We have taught innovation, entrepreneurship and product design for many years. For the first assignment in our innovation courses at the Wharton School, we ask students to generate a dozen or so ideas for a new product or service. As a result, we have heard several thousand new venture ideas pitched by undergraduate students, M.B.A. students and seasoned executives. Some of these ideas are awesome, some are awful, and, as you would expect, most are somewhere in the middle.
The library of ideas, though, allowed us to set up a simple competition to judge who is better at generating innovative ideas: the human or the machine.
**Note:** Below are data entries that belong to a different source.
import Literature.Geometry.Lorentzian.ReggeWheelerChannels

/-!
# `ChannelsResolveTameDevelopments` (stmt-FinalStateConjecture-10046, route PhotonSphereChannels) —
# negative-side lemmas I: slice calculus and the local conservation law for `1+1` waves

Standing-adversary (cdisprove) output for the crux
`Summit.FinalStateConjecture.FinalStateConjecture.Theses.PhotonSphereChannels.ChannelsResolveTameDevelopments`
`= (UniformPhotonSphereChannels → Φ)`, whose antecedent `K1` (the `ℓ`-uniform two-ended exterior
channel-of-energy inequality for the Regge–Wheeler family) is refuted on paper by horizon-side
turning-point packets.  The energy half of that refutation needs the monotonicity of the exterior
energy (`ExteriorEnergyAntitone.lean` in this directory); this file supplies its pointwise input over
the Literature vocabulary of `ReggeWheelerChannels.lean` (`energyDensity`, `IsSolutionAt`):

* `dT`, `dX`, `d2` — first and second partials of `uncurry φ` as values of `fderiv`; for
  `φ ∈ C²(ℝ²)` (`ContDiff ℝ 2 (uncurry φ)`): the slice derivatives (`deriv_slice_t/x`,
  `iteratedDeriv_two_slice_t/x` identify Mathlib's `deriv`/`iteratedDeriv 2` of the coordinate slices,
  which is how the route items and the Literature file write the equation), and Schwarz `d2_symm`
  (`ContDiffAt.isSymmSndFDerivAt`).
* `eDen V φ`, `flux φ` — the energy density `φ_t² + φ_x² + Vφ²` (`= energyDensity`,
  `energyDensity_eq`) and the flux `2φ_tφ_x` as functions on `ℝ²`; `abs_flux_le_eDen` (`|F| ≤ e` for
  `V ≥ 0`); `contDiff_eDen` (`C¹` for `V ∈ C¹`), `contDiff_flux`.
* `fderiv_eDen_eq_fderiv_flux` — **the local conservation law** `∂_t e = ∂_x F` for `C²` solutions of
  `φ_tt − φ_xx + Vφ = 0`, `V ∈ C¹` (directional `fderiv`s).

Refuter seat `refuter-cdisprove-stmt-FinalStateConjecture-10046-0`, 2026-08-15; companions
`ShrinkingIntervalEnergy.lean`, `ExteriorEnergyAntitone.lean`, workfile
`Cruxes/ChannelsResolveTameDevelopments/Disproof.lean`.

## References

* C. Kenig, A. Lawrie, B. Liu, W. Schlag, Adv. Math. 285 (2015) 877–936, §1 (key `KenigEtAl2015`).
* M. Dafermos, I. Rodnianski, arXiv:0811.0354, §4.1 (energy identity) (key `DafermosRodnianski2008`).
-/

noncomputable section

open Filter Set MeasureTheory intervalIntegral
open scoped Topology ENNReal

namespace Summit.FinalStateConjecture.FinalStateConjecture.Theorems.ChannelsResolveTameDevelopments.Negative

open Literature.Geometry.Lorentzian Literature.Geometry.Lorentzian.ReggeWheeler

/-! ### Slice calculus for `C²` functions of `(t, x)` -/

section Slices

variable {φ : ℝ → ℝ → ℝ}

/-- First partials of `uncurry φ` as directional values of `fderiv`. [folklore] -/
def dT (φ : ℝ → ℝ → ℝ) (p : ℝ × ℝ) : ℝ := fderiv ℝ (Function.uncurry φ) p (1, 0)
/-- `∂_x φ` as the value of `fderiv` of `uncurry φ` on `(0, 1)`. [folklore] -/
def dX (φ : ℝ → ℝ → ℝ) (p : ℝ × ℝ) : ℝ := fderiv ℝ (Function.uncurry φ) p (0, 1)
/-- Second partials: `d2 φ p v w = D²(uncurry φ)(p)[w][v]` realised as `fderiv (fun q ↦ fderiv _ q v) p w`. [folklore] -/
def d2 (φ : ℝ → ℝ → ℝ) (p : ℝ × ℝ) (v w : ℝ × ℝ) : ℝ :=
  fderiv ℝ (fun q ↦ fderiv ℝ (Function.uncurry φ) q v) p w

/-- The horizontal line `τ ↦ (τ, x)` has velocity `(1, 0)`. [folklore] -/
theorem hasDerivAt_curve_t (x t : ℝ) : HasDerivAt (fun τ : ℝ ↦ ((τ, x) : ℝ × ℝ)) (1, 0) t :=
  (hasDerivAt_id t).prodMk (hasDerivAt_const t x)

/-- The vertical line `y ↦ (t, y)` has velocity `(0, 1)`. [folklore] -/
theorem hasDerivAt_curve_x (t x : ℝ) : HasDerivAt (fun y : ℝ ↦ ((t, y) : ℝ × ℝ)) (0, 1) x :=
  (hasDerivAt_const x t).prodMk (hasDerivAt_id x)

variable (hφ : ContDiff ℝ 2 (Function.uncurry φ))
include hφ

/-- A `C²` function is differentiable. [folklore] -/
theorem differentiable_uncurry : Differentiable ℝ (Function.uncurry φ) :=
  hφ.differentiable (by norm_num)

/-- The derivative of a `C²` function is `C¹`. [folklore] -/
theorem contDiff_fderiv_uncurry : ContDiff ℝ 1 (fderiv ℝ (Function.uncurry φ)) :=
  hφ.fderiv_right (by norm_num)

/-- Directional first derivatives of a `C²` function are differentiable. [folklore] -/
theorem differentiable_fderiv_apply (v : ℝ × ℝ) :
    Differentiable ℝ (fun q ↦ fderiv ℝ (Function.uncurry φ) q v) :=
  ((contDiff_fderiv_uncurry hφ).clm_apply contDiff_const).differentiable one_ne_zero

/-- `∂_t φ` is continuous. [folklore] -/
theorem continuous_dT : Continuous (dT φ) :=
  ((contDiff_fderiv_uncurry hφ).clm_apply contDiff_const).continuous

/-- `∂_x φ` is continuous. [folklore] -/
theorem continuous_dX : Continuous (dX φ) :=
  ((contDiff_fderiv_uncurry hφ).clm_apply contDiff_const).continuous

/-- Second partials of a `C²` function are continuous. [folklore] -/
theorem continuous_d2 (v w : ℝ × ℝ) : Continuous (fun p ↦ d2 φ p v w) := by
  have h1 : ContDiff ℝ 1 (fun q ↦ fderiv ℝ (Function.uncurry φ) q v) :=
    (contDiff_fderiv_uncurry hφ).clm_apply contDiff_const
  have h2 : Continuous (fderiv ℝ (fun q ↦ fderiv ℝ (Function.uncurry φ) q v)) :=
    h1.continuous_fderiv (by norm_num)
  exact (h2.clm_apply continuous_const)

/-- `∂_t φ` along the `t`-slice. [folklore] -/
theorem hasDerivAt_slice_t (t x : ℝ) : HasDerivAt (fun τ ↦ φ τ x) (dT φ (t, x)) t := by
  have h := ((differentiable_uncurry hφ) (t, x)).hasFDerivAt.comp_hasDerivAt t
    (hasDerivAt_curve_t x t)
  simpa [Function.comp_def, dT] using h

/-- `∂_x φ` along the `x`-slice. [folklore] -/
theorem hasDerivAt_slice_x (t x : ℝ) : HasDerivAt (φ t) (dX φ (t, x)) x := by
  have h := ((differentiable_uncurry hφ) (t, x)).hasFDerivAt.comp_hasDerivAt x
    (hasDerivAt_curve_x t x)
  simpa [Function.comp_def, dX] using h

/-- `deriv` of the `t`-slice is `∂_t φ`. [folklore] -/
theorem deriv_slice_t (t x : ℝ) : deriv (fun τ ↦ φ τ x) t = dT φ (t, x) :=
  (hasDerivAt_slice_t hφ t x).deriv

/-- `deriv` of the `x`-slice is `∂_x φ`. [folklore] -/
theorem deriv_slice_x (t x : ℝ) : deriv (φ t) x = dX φ (t, x) :=
  (hasDerivAt_slice_x hφ t x).deriv

/-- Second slice derivatives. [folklore] -/
theorem hasDerivAt_dT_t (t x : ℝ) :
    HasDerivAt (fun τ ↦ dT φ (τ, x)) (d2 φ (t, x) (1, 0) (1, 0)) t := by
  have h := ((differentiable_fderiv_apply hφ (1, 0)) (t, x)).hasFDerivAt.comp_hasDerivAt t
    (hasDerivAt_curve_t x t)
  simpa [Function.comp_def, dT, d2] using h

/-- `∂_x ∂_t φ` along the `x`-slice. [folklore] -/
theorem hasDerivAt_dT_x (t x : ℝ) :
    HasDerivAt (fun y ↦ dT φ (t, y)) (d2 φ (t, x) (1, 0) (0, 1)) x := by
  have h := ((differentiable_fderiv_apply hφ (1, 0)) (t, x)).hasFDerivAt.comp_hasDerivAt x
    (hasDerivAt_curve_x t x)
  simpa [Function.comp_def, dT, d2] using h

/-- `∂_t ∂_x φ` along the `t`-slice. [folklore] -/
theorem hasDerivAt_dX_t (t x : ℝ) :
    HasDerivAt (fun τ ↦ dX φ (τ, x)) (d2 φ (t, x) (0, 1) (1, 0)) t := by
  have h := ((differentiable_fderiv_apply hφ (0, 1)) (t, x)).hasFDerivAt.comp_hasDerivAt t
    (hasDerivAt_curve_t x t)
  simpa [Function.comp_def, dX, d2] using h

/-- `∂_x² φ` along the `x`-slice. [folklore] -/
theorem hasDerivAt_dX_x (t x : ℝ) :
    HasDerivAt (fun y ↦ dX φ (t, y)) (d2 φ (t, x) (0, 1) (0, 1)) x := by
  have h := ((differentiable_fderiv_apply hφ (0, 1)) (t, x)).hasFDerivAt.comp_hasDerivAt x
    (hasDerivAt_curve_x t x)
  simpa [Function.comp_def, dX, d2] using h

/-- Schwarz: the mixed second partials agree. [folklore] -/
theorem d2_symm (p v w : ℝ × ℝ) : d2 φ p v w = d2 φ p w v := by
  have hs : IsSymmSndFDerivAt ℝ (Function.uncurry φ) p :=
    (hφ.contDiffAt).isSymmSndFDerivAt (by simp)
  have key : ∀ v w : ℝ × ℝ, d2 φ p v w = fderiv ℝ (fderiv ℝ (Function.uncurry φ)) p w v := by
    intro v w
    unfold d2
    rw [fderiv_clm_apply (((contDiff_fderiv_uncurry hφ).differentiable one_ne_zero) p)
      (differentiableAt_const v)]
    simp
  rw [key, key, hs w v]

/-- `iteratedDeriv 2` of the `t`-slice is `∂_t² φ`. [folklore] -/
theorem iteratedDeriv_two_slice_t (t x : ℝ) :
    iteratedDeriv 2 (fun τ ↦ φ τ x) t = d2 φ (t, x) (1, 0) (1, 0) := by
  rw [show (2 : ℕ) = 1 + 1 from rfl, iteratedDeriv_succ, iteratedDeriv_one]
  have h1 : deriv (fun τ ↦ φ τ x) = fun τ ↦ dT φ (τ, x) := funext fun τ ↦ deriv_slice_t hφ τ x
  rw [h1]
  exact (hasDerivAt_dT_t hφ t x).deriv

/-- `iteratedDeriv 2` of the `x`-slice is `∂_x² φ`. [folklore] -/
theorem iteratedDeriv_two_slice_x (t x : ℝ) :
    iteratedDeriv 2 (φ t) x = d2 φ (t, x) (0, 1) (0, 1) := by
  rw [show (2 : ℕ) = 1 + 1 from rfl, iteratedDeriv_succ, iteratedDeriv_one]
  have h1 : deriv (φ t) = fun y ↦ dX φ (t, y) := funext fun y ↦ deriv_slice_x hφ t y
  rw [h1]
  exact (hasDerivAt_dX_x hφ t x).deriv

end Slices


/-! ### A generic slice lemma for differentiable functions on `ℝ × ℝ` -/

/-- Directional derivative `(1,0)` of a differentiable function = `deriv` of its `t`-slice. [folklore] -/
theorem fderiv_apply_one_zero {G : ℝ × ℝ → ℝ} {t x : ℝ} (hG : DifferentiableAt ℝ G (t, x)) :
    fderiv ℝ G (t, x) (1, 0) = deriv (fun τ ↦ G (τ, x)) t :=
  ((hG.hasFDerivAt.comp_hasDerivAt t (hasDerivAt_curve_t x t)).deriv).symm

/-- Directional derivative `(0,1)` of a differentiable function = `deriv` of its `x`-slice. [folklore] -/
theorem fderiv_apply_zero_one {G : ℝ × ℝ → ℝ} {t x : ℝ} (hG : DifferentiableAt ℝ G (t, x)) :
    fderiv ℝ G (t, x) (0, 1) = deriv (fun y ↦ G (t, y)) x :=
  ((hG.hasFDerivAt.comp_hasDerivAt x (hasDerivAt_curve_x t x)).deriv).symm

/-! ### The energy density and the flux as functions on `ℝ × ℝ` -/

section Energy

variable {V : ℝ → ℝ} {φ : ℝ → ℝ → ℝ}

/-- `e(t,x) = φ_t² + φ_x² + V φ²` on `ℝ × ℝ`. [folklore] -/
def eDen (V : ℝ → ℝ) (φ : ℝ → ℝ → ℝ) (p : ℝ × ℝ) : ℝ :=
  dT φ p ^ 2 + dX φ p ^ 2 + V p.2 * (φ p.1 p.2) ^ 2

/-- The energy flux `F = 2 φ_t φ_x`. [folklore] -/
def flux (φ : ℝ → ℝ → ℝ) (p : ℝ × ℝ) : ℝ := 2 * dT φ p * dX φ p

/-- The Literature energy density `e[φ](t,x)` is `eDen V φ (t, x)` for `C²` `φ`. [cite: KenigEtAl2015, §1] -/
theorem energyDensity_eq (hφ : ContDiff ℝ 2 (Function.uncurry φ)) (t x : ℝ) :
    energyDensity V φ t x = eDen V φ (t, x) := by
  simp [energyDensity, eDen, deriv_slice_t hφ, deriv_slice_x hφ]

/-- **Flux bound** `|2 φ_t φ_x| ≤ e` when `V ≥ 0`. [folklore] -/
theorem abs_flux_le_eDen (hV : ∀ x, 0 ≤ V x) (p : ℝ × ℝ) : |flux φ p| ≤ eDen V φ p := by
  unfold flux eDen
  have h3 : 0 ≤ V p.2 * (φ p.1 p.2) ^ 2 := mul_nonneg (hV _) (sq_nonneg _)
  rw [abs_le]
  constructor
  · nlinarith [sq_nonneg (dT φ p + dX φ p)]
  · nlinarith [sq_nonneg (dT φ p - dX φ p)]

/-- The energy density is nonnegative when `V ≥ 0`. [folklore] -/
theorem eDen_nonneg (hV : ∀ x, 0 ≤ V x) (p : ℝ × ℝ) : 0 ≤ eDen V φ p :=
  (abs_nonneg _).trans (abs_flux_le_eDen hV p)

variable (hφ : ContDiff ℝ 2 (Function.uncurry φ))
include hφ

/-- `∂_t φ ∈ C¹`. [folklore] -/
theorem contDiff_dT : ContDiff ℝ 1 (dT φ) := (contDiff_fderiv_uncurry hφ).clm_apply contDiff_const
/-- `∂_x φ ∈ C¹`. [folklore] -/
theorem contDiff_dX : ContDiff ℝ 1 (dX φ) := (contDiff_fderiv_uncurry hφ).clm_apply contDiff_const

/-- The flux is `C¹`. [folklore] -/
theorem contDiff_flux : ContDiff ℝ 1 (flux φ) := by
  unfold flux
  exact (contDiff_const.mul (contDiff_dT hφ)).mul (contDiff_dX hφ)

/-- The energy density is `C¹` when `V ∈ C¹`. [folklore] -/
theorem contDiff_eDen (hV : ContDiff ℝ 1 V) : ContDiff ℝ 1 (eDen V φ) := by
  unfold eDen
  have hu : ContDiff ℝ 1 (fun p : ℝ × ℝ ↦ φ p.1 p.2) := hφ.of_le (by norm_num)
  exact (((contDiff_dT hφ).pow 2).add ((contDiff_dX hφ).pow 2)).add
    ((hV.comp contDiff_snd).mul (hu.pow 2))

/-- `∂_t e` along the `t`-slice. [folklore] -/
theorem hasDerivAt_eDen_t (t x : ℝ) :
    HasDerivAt (fun τ ↦ eDen V φ (τ, x))
      (2 * dT φ (t, x) * d2 φ (t, x) (1, 0) (1, 0) + 2 * dX φ (t, x) * d2 φ (t, x) (0, 1) (1, 0)
        + V x * (2 * φ t x * dT φ (t, x))) t := by
  have h1 := (hasDerivAt_dT_t hφ t x).fun_pow 2
  have h2 := (hasDerivAt_dX_t hφ t x).fun_pow 2
  have h3 := ((hasDerivAt_slice_t hφ t x).fun_pow 2).const_mul (V x)
  have h := (h1.fun_add h2).fun_add h3
  refine (h.congr_deriv ?_).congr_of_eventuallyEq (Filter.Eventually.of_forall fun τ ↦ rfl)
  norm_num

/-- `∂_x F` along the `x`-slice. [folklore] -/
theorem hasDerivAt_flux_x (t x : ℝ) :
    HasDerivAt (fun y ↦ flux φ (t, y))
      (2 * (d2 φ (t, x) (1, 0) (0, 1) * dX φ (t, x) + dT φ (t, x) * d2 φ (t, x) (0, 1) (0, 1))) x := by
  have h := ((hasDerivAt_dT_x hφ t x).fun_mul (hasDerivAt_dX_x hφ t x)).const_mul 2
  refine (h.congr_deriv ?_).congr_of_eventuallyEq (Filter.Eventually.of_forall fun y ↦ ?_)
  · ring
  · simp only [flux]; ring

/-- **The local conservation law** `∂_t e = ∂_x F` for `C²` solutions of `φ_tt − φ_xx + Vφ = 0`
(directional `fderiv`s of the `C¹` functions `eDen`, `flux`). [folklore] -/
theorem fderiv_eDen_eq_fderiv_flux (hV : ContDiff ℝ 1 V) (hsol : ∀ z, IsSolutionAt V φ z)
    (p : ℝ × ℝ) : fderiv ℝ (eDen V φ) p (1, 0) = fderiv ℝ (flux φ) p (0, 1) := by
  obtain ⟨t, x⟩ := p
  have hde : DifferentiableAt ℝ (eDen V φ) (t, x) :=
    ((contDiff_eDen hφ hV).differentiable one_ne_zero) (t, x)
  have hdf : DifferentiableAt ℝ (flux φ) (t, x) :=
    ((contDiff_flux hφ).differentiable one_ne_zero) (t, x)
  rw [fderiv_apply_one_zero hde, fderiv_apply_zero_one hdf, (hasDerivAt_eDen_t hφ t x).deriv,
    (hasDerivAt_flux_x hφ t x).deriv]
  have hpde := hsol (t, x)
  unfold IsSolutionAt at hpde
  rw [iteratedDeriv_two_slice_t hφ, iteratedDeriv_two_slice_x hφ] at hpde
  have hsym : d2 φ (t, x) (0, 1) (1, 0) = d2 φ (t, x) (1, 0) (0, 1) := d2_symm hφ _ _ _
  rw [hsym]
  have : d2 φ (t, x) (1, 0) (1, 0) = d2 φ (t, x) (0, 1) (0, 1) - V x * φ t x := by
    simp only at hpde; linarith
  rw [this]
  ring

end Energy


end Summit.FinalStateConjecture.FinalStateConjecture.Theorems.ChannelsResolveTameDevelopments.Negative

end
In this competition, which we ran together with our colleagues Lennart Meincke and Karan Girotra, humanity was represented by a pool of 200 randomly selected ideas from our Wharton students. The machines were represented by ChatGPT4, which we instructed to generate 100 ideas with otherwise identical instructions as given to the students: “generate an idea for a new product or service appealing to college students that could be made available for $50 or less.”
In addition to this vanilla prompt, we also asked ChatGPT for another 100 ideas after providing a handful of examples of successful ideas from past courses (in other words, a trained GPT group), providing us with a total sample of 400 ideas.
The academic literature on ideation postulates three dimensions of creative performance: the quantity of ideas, the average quality of ideas, and the number of truly exceptional ideas.
First, on the number of ideas per unit of time: Not surprisingly, ChatGPT easily outperforms us humans on that dimension. Generating 200 ideas the old-fashioned way requires days of human work, while ChatGPT can spit out 200 ideas with about an hour of supervision.
Next, to assess the quality of the ideas, we market tested them. Specifically, we took each of the 400 ideas and put them in front of a survey panel of customers in the target market via an online purchase-intent survey. The question we asked was: “How likely would you be to purchase based on this concept if it were available to you?” The possible responses ranged from definitely wouldn’t purchase to definitely would purchase.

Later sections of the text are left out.